ENTRIES SUPPLIED:
━━━━━━━━

/-
Origin: expansion seat `planner-pub-hodgecm-toy-0`, handover #2 2026-08-18T04:13:45Z (`HOME/pub-hodgecm-toy/lean/Toy/Axioms.lean`, md5 dade86a8, 166 lines);
landed by the gen-5 packager in gate run 21 as `HodgeCM/Model/Toy/Axioms.lean` (import ^import Toy\.→import HodgeCM.Model.Toy. ×1).
-/
-- HANDOVER (planner-pub-hodgecm-toy-0, unit pub-hodgecm-toy): WIP module `Toy.Axioms`; intended final module
-- `HodgeCM.Model.Toy.Axioms` (kind L5, toy model / consistency witness); rename `import Toy.X` ↦ the final prefix.
/-
Copyright: pub-hodgecm cell (HodgeCMPerL). Consistency-witness layer (part (e), referee A G4).

# The structural model axioms hold in `toyModelWith D`

All fields of `ModelAxioms` that are properties of the exterior-algebra / product / trace structure
(M1–M10, M14 `cmAV`, M18–M24, M26, M27, `pms_dim`) are discharged here for an ARBITRARY `HodgeData`.
The CM-specific fields (eigenlines, Weil line, conjugate isogeny, CM domination) are in
`HodgeCM.Toy.CMFacts` and `HodgeCM.Toy.Weil`.
-/
import Mathlib
import Summits.HodgeConjecture.HodgeCM.Model.Toy.Model

namespace HodgeCM.Toy

open Literature.AlgebraicGeometry.Motives
open Literature.AlgebraicGeometry.Motives.HodgeStructure (EndAction conj ofRat mem_hodgeClasses_iff)
open scoped TensorProduct
open exteriorPower CMPresentation

noncomputable section

variable (D : HodgeData)

/-! ### Unfolding lemmas (all `rfl`) -/
section unfold
variable {D}
variable {X Y Z : Obj}

/-- (Ported verbatim from the HodgeCMPerL package; no docstring in the source.) -/
lemma Var_eq : (toyModelWith D).Var = Obj := rfl
/-- (Ported verbatim from the HodgeCMPerL package; no docstring in the source.) -/
lemma pull_eq (f : Obj.Hom X Y) (k : ℕ) : (toyModelWith D).pull (X := X) (Y := Y) f k = map k f.lin := rfl
/-- (Ported verbatim from the HodgeCMPerL package; no docstring in the source.) -/
lemma comp_eq (f : Obj.Hom X Y) (g : Obj.Hom Y Z) :
    (toyModelWith D).comp (X := X) (Y := Y) (Z := Z) f g = f.comp g := rfl
/-- (Ported verbatim from the HodgeCMPerL package; no docstring in the source.) -/
lemma cup_eq (X : Obj) (i j : ℕ) : (toyModelWith D).cup X i j = wedge ℚ X.L i j := rfl
/-- (Ported verbatim from the HodgeCMPerL package; no docstring in the source.) -/
lemma tr_eq (X : Obj) (k : ℕ) : (toyModelWith D).tr X k = 0 := rfl
/-- (Ported verbatim from the HodgeCMPerL package; no docstring in the source.) -/
lemma alg_eq (X : Obj) (p : ℕ) : (toyModelWith D).alg X p = (D.hs X (2 * p)).hodgeClasses (p : ℤ) := rfl
/-- (Ported verbatim from the HodgeCMPerL package; no docstring in the source.) -/
lemma hodgeClassesOf_eq (X : Obj) (p : ℕ) :
    (toyModelWith D).hodgeClassesOf X p = (D.hs X (2 * p)).hodgeClasses (p : ℤ) := rfl
/-- (Ported verbatim from the HodgeCMPerL package; no docstring in the source.) -/
lemma dim_eq (X : Obj) : (toyModelWith D).dim X = Module.finrank ℚ X.L / 2 + X.extra := rfl
/-- (Ported verbatim from the HodgeCMPerL package; no docstring in the source.) -/
lemma cmAV_eq (K : CMField) (Φ : CMType K) : (toyModelWith D).cmAV K Φ = cmObj K Φ := rfl
/-- (Ported verbatim from the HodgeCMPerL package; no docstring in the source.) -/
lemma cmAct_ι_eq (K : CMField) (Φ : CMType K) (e : K) :
    ((toyModelWith D).cmAct K Φ).ι e = map 1 (mulK K Φ e) := cmι_apply K Φ e
/-- (Ported verbatim from the HodgeCMPerL package; no docstring in the source.) -/
lemma ofRat_eq {V : Type*} [AddCommGroup V] [Module ℚ V] (v : V) : ofRat v = (1 : ℂ) ⊗ₜ[ℚ] v := rfl

end unfold

/-! ### Dimension counts -/

/-- (Ported verbatim from the HodgeCMPerL package; no docstring in the source.) -/
lemma finrank_L_cmObj (K : CMField) (Φ : CMType K) :
    Module.finrank ℚ (cmObj K Φ).L = Module.finrank ℚ K := by
  rw [Module.finrank_pi_fintype]
  simp [finrank_FK]

/-- (Ported verbatim from the HodgeCMPerL package; no docstring in the source.) -/
lemma finrank_L_pmsObj : Module.finrank ℚ pmsObj.L = 0 := Module.finrank_zero_of_subsingleton

/-! ### M1–M10 -/

/-- (Ported verbatim from the HodgeCMPerL package; no docstring in the source.) -/
theorem fact_pull_id : (toyModelWith D).Fact_pull_id := fun _ _ => map_id

/-- (Ported verbatim from the HodgeCMPerL package; no docstring in the source.) -/
theorem fact_pull_comp : (toyModelWith D).Fact_pull_comp := fun _ _ _ _ _ _ => map_comp _ _

/-- (Ported verbatim from the HodgeCMPerL package; no docstring in the source.) -/
theorem fact_pull_cup : (toyModelWith D).Fact_pull_cup := fun _ _ f i j x y => map_wedge i j f.lin x y

/-- (Ported verbatim from the HodgeCMPerL package; no docstring in the source.) -/
theorem fact_pull_hodge : (toyModelWith D).Fact_pull_hodge := fun _ _ f k p => D.natural f k p

/-- (Ported verbatim from the HodgeCMPerL package; no docstring in the source.) -/
theorem fact_cup2_hodge : (toyModelWith D).Fact_cup2_hodge := fun X k p q x y hx hy => D.mul X k p q x y hx hy

/-- (Ported verbatim from the HodgeCMPerL package; no docstring in the source.) -/
theorem fact_tr_degree : (toyModelWith D).Fact_tr_degree := fun _ _ _ => rfl

/-- (Ported verbatim from the HodgeCMPerL package; no docstring in the source.) -/
theorem fact_alg_le_hodge : (toyModelWith D).Fact_alg_le_hodge := fun _ _ => le_rfl

/-- (Ported verbatim from the HodgeCMPerL package; no docstring in the source.) -/
theorem fact_lefschetz11 : (toyModelWith D).Fact_Lefschetz11 := fun _ => le_rfl

/-- (Ported verbatim from the HodgeCMPerL package; no docstring in the source.) -/
theorem fact_pull_alg : (toyModelWith D).Fact_pull_alg := by
  intro X Y f p v hv
  obtain ⟨w, hw, rfl⟩ := Submodule.mem_map.mp hv
  change w ∈ (D.hs Y (2 * p)).hodgeClasses (p : ℤ) at hw
  change map (2 * p) f.lin w ∈ (D.hs X (2 * p)).hodgeClasses (p : ℤ)
  rw [mem_hodgeClasses_iff] at hw ⊢
  refine D.natural f (2 * p) p ⟨ofRat w, hw, ?_⟩
  simp [LinearMap.baseChange_tmul]

/-- (Ported verbatim from the HodgeCMPerL package; no docstring in the source.) -/
theorem fact_cup_alg : (toyModelWith D).Fact_cup_alg := by
  intro X x y hx hy
  change x ∈ (D.hs X (2 * 1)).hodgeClasses ((1 : ℕ) : ℤ) at hx
  change y ∈ (D.hs X (2 * 1)).hodgeClasses ((1 : ℕ) : ℤ) at hy
  change wedge ℚ X.L 2 2 x y ∈ (D.hs X (2 * 2)).hodgeClasses ((2 : ℕ) : ℤ)
  rw [mem_hodgeClasses_iff] at hx hy ⊢
  have h := D.mul X 2 1 1 (ofRat x) (ofRat y) hx hy
  have e : LinearMap.BilinMap.baseChange ℂ (wedge ℚ X.L 2 2) (ofRat x) (ofRat y) = ofRat (wedge ℚ X.L 2 2 x y) := by
    simp [LinearMap.BilinMap.baseChange_tmul]
  rw [e] at h
  simpa using h

/-! ### M14 and the surface dimension -/

/-- (Ported verbatim from the HodgeCMPerL package; no docstring in the source.) -/
theorem fact_cmAV : (toyModelWith D).Fact_cmAV := by
  intro K Φ
  refine ⟨rfl, ⟨K, Φ, rfl⟩, ?_⟩
  change Module.finrank ℚ (cmObj K Φ).L / 2 + 0 = K.halfDegree
  rw [finrank_L_cmObj, add_zero]
  rfl

/-- (Ported verbatim from the HodgeCMPerL package; no docstring in the source.) -/
theorem fact_pms_dim : (toyModelWith D).PmsDimTwo := by
  intro L ι₁ V Γ
  change Module.finrank ℚ pmsObj.L / 2 + 2 = 2
  rw [finrank_L_pmsObj]

/-! ### M18–M23 -/

/-- (Ported verbatim from the HodgeCMPerL package; no docstring in the source.) -/
theorem fact_lift : (toyModelWith D).Fact_lift := fun _ _ _ f g =>
  ⟨Obj.lift f g, Obj.lift_comp_fst f g, Obj.lift_comp_snd f g⟩

/-- (Ported verbatim from the HodgeCMPerL package; no docstring in the source.) -/
theorem fact_cup_comm1 : (toyModelWith D).Fact_cup_comm1 := fun _ a b => wedge_comm_one a b

/-- (Ported verbatim from the HodgeCMPerL package; no docstring in the source.) -/
theorem fact_cup_interchange : (toyModelWith D).Fact_cup_interchange := fun _ a b c d =>
  wedge_interchange a b c d

/-- The Künneth map in degree one is the composite of three linear equivalences. -/
def kunnethEquiv (X Y : Obj) : (↥(⋀[ℚ]^1 X.L) × ↥(⋀[ℚ]^1 Y.L)) ≃ₗ[ℚ] ↥(⋀[ℚ]^1 (X.prod Y).L) :=
  ((oneEquiv ℚ X.L).prodCongr (oneEquiv ℚ Y.L)).trans
    ((X.sumEquiv Y).symm.trans (oneEquiv ℚ (X.prod Y).L).symm)

/-- (Ported verbatim from the HodgeCMPerL package; no docstring in the source.) -/
lemma inlL_add_inrL (X Y : Obj) (x : X.L) (y : Y.L) :
    X.inlL Y x + X.inrL Y y = (X.sumEquiv Y).symm (x, y) := by
  simp only [Obj.inlL, Obj.inrL, LinearMap.coe_comp, LinearEquiv.coe_coe, Function.comp_apply,
    LinearMap.inl_apply, LinearMap.inr_apply, ← map_add, Prod.mk_add_mk, add_zero, zero_add]

/-- (Ported verbatim from the HodgeCMPerL package; no docstring in the source.) -/
lemma kunneth_eq (X Y : Obj) :
    ((toyModelWith D).pull ((toyModelWith D).fst X Y) 1).coprod ((toyModelWith D).pull ((toyModelWith D).snd X Y) 1)
      = (kunnethEquiv X Y).toLinearMap := by
  apply LinearMap.ext
  rintro ⟨a, b⟩
  change map 1 (X.inlL Y) a + map 1 (X.inrL Y) b = _
  simp only [map_one_eq, LinearMap.coe_comp, LinearEquiv.coe_coe, Function.comp_apply, kunnethEquiv,
    LinearEquiv.trans_apply, LinearEquiv.prodCongr_apply, ← map_add, inlL_add_inrL]

/-- (Ported verbatim from the HodgeCMPerL package; no docstring in the source.) -/
theorem fact_kunneth1 : (toyModelWith D).Fact_kunneth1 := by
  intro X Y
  rw [kunneth_eq]
  exact (kunnethEquiv X Y).bijective

/-- (Ported verbatim from the HodgeCMPerL package; no docstring in the source.) -/
theorem fact_H1_rank : (toyModelWith D).Fact_H1_rank := by
  intro K Φ
  change Module.finrank ℚ ↥(⋀[ℚ]^1 (cmObj K Φ).L) = _
  rw [(oneEquiv ℚ (cmObj K Φ).L).finrank_eq, finrank_L_cmObj]

/-- (Ported verbatim from the HodgeCMPerL package; no docstring in the source.) -/
theorem fact_H4_span : (toyModelWith D).Fact_H4_span := fun _ _ => span_wedge4_eq_top

/-! ### M24, M26, M27 -/

/-- (Ported verbatim from the HodgeCMPerL package; no docstring in the source.) -/
theorem fact_cmEnd : (toyModelWith D).Fact_cmEnd := fun K Φ a =>
  ⟨mulHom K Φ (a : K), (cmι_apply K Φ (a : K)).symm⟩

/-- (Ported verbatim from the HodgeCMPerL package; no docstring in the source.) -/
theorem fact_gysin_surface : (toyModelWith D).Fact_gysin_surface := fun _ _ _ _ =>
  ⟨0, Submodule.zero_mem _, fun _ => rfl⟩

/-- (Ported verbatim from the HodgeCMPerL package; no docstring in the source.) -/
theorem fact_deg_diag : (toyModelWith D).Fact_deg_diag := by
  intro K Φ a M _ k
  rw [tr_eq, LinearMap.zero_comp, smul_zero]

end

end HodgeCM.Toy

━━━━━━━━

Which lines in the listing have the string "Literature"? Pick them out and copy them.

RESPONSE BOX:
open Literature.AlgebraicGeometry.Motives
open Literature.AlgebraicGeometry.Motives.HodgeStructure (EndAction conj ofRat mem_hodgeClasses_iff)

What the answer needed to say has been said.